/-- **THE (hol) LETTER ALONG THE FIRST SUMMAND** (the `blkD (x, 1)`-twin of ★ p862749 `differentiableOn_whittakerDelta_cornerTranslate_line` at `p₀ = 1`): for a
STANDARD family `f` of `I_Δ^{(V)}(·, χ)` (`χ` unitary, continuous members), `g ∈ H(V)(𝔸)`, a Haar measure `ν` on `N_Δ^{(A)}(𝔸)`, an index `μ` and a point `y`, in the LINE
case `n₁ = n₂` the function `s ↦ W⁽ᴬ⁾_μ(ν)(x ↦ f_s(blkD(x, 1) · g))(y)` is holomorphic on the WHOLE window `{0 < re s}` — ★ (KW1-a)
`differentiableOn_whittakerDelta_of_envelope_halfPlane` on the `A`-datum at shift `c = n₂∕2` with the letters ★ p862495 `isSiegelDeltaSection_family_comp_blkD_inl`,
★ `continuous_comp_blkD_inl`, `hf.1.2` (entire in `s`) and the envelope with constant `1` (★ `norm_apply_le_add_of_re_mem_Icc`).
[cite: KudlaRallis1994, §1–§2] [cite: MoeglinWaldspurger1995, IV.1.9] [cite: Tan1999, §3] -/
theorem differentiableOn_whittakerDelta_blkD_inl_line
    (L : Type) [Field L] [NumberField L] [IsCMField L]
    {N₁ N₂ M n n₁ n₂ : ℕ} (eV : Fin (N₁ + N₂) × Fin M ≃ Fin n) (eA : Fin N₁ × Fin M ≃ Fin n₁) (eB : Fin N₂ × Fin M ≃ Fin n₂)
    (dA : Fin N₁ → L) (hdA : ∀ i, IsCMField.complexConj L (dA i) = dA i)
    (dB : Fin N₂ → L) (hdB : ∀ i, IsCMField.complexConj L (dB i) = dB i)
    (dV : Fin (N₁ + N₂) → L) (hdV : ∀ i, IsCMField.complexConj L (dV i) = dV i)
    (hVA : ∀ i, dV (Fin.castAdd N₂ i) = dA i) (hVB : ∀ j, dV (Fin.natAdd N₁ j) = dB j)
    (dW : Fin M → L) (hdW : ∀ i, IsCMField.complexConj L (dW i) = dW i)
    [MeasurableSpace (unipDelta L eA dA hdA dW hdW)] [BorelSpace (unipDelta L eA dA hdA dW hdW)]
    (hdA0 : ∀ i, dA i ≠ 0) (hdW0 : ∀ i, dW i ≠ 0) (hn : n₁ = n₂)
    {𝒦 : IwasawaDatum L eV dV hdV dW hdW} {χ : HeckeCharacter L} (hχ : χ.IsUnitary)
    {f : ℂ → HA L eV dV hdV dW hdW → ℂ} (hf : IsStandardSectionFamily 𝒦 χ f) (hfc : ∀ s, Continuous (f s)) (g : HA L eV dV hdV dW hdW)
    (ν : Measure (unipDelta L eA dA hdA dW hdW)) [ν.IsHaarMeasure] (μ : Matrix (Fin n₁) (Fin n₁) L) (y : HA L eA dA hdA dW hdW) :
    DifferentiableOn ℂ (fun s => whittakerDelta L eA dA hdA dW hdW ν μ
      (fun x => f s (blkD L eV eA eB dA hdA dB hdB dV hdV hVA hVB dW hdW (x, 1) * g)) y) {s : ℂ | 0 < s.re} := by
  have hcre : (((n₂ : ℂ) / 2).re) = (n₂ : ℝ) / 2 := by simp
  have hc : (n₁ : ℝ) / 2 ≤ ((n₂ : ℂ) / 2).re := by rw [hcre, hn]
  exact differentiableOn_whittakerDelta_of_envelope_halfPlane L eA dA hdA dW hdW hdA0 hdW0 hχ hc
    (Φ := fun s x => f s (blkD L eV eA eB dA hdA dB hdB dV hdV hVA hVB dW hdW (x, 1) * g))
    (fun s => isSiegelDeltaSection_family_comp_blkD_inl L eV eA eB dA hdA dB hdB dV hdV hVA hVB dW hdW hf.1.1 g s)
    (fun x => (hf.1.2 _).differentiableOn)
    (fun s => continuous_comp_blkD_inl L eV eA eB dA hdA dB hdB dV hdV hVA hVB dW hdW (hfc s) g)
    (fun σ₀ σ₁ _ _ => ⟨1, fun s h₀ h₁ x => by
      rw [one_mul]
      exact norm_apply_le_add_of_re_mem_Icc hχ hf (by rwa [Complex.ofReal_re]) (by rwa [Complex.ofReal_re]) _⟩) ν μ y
+--
**The task**
Nothing beyond the line that contains "in the LINE" belongs in the answer; reproduce the entries exactly from their first line through it.

**Result of this exercise**
/-- **THE (hol) LETTER ALONG THE FIRST SUMMAND** (the `blkD (x, 1)`-twin of ★ p862749 `differentiableOn_whittakerDelta_cornerTranslate_line` at `p₀ = 1`): for a
STANDARD family `f` of `I_Δ^{(V)}(·, χ)` (`χ` unitary, continuous members), `g ∈ H(V)(𝔸)`, a Haar measure `ν` on `N_Δ^{(A)}(𝔸)`, an index `μ` and a point `y`, in the LINE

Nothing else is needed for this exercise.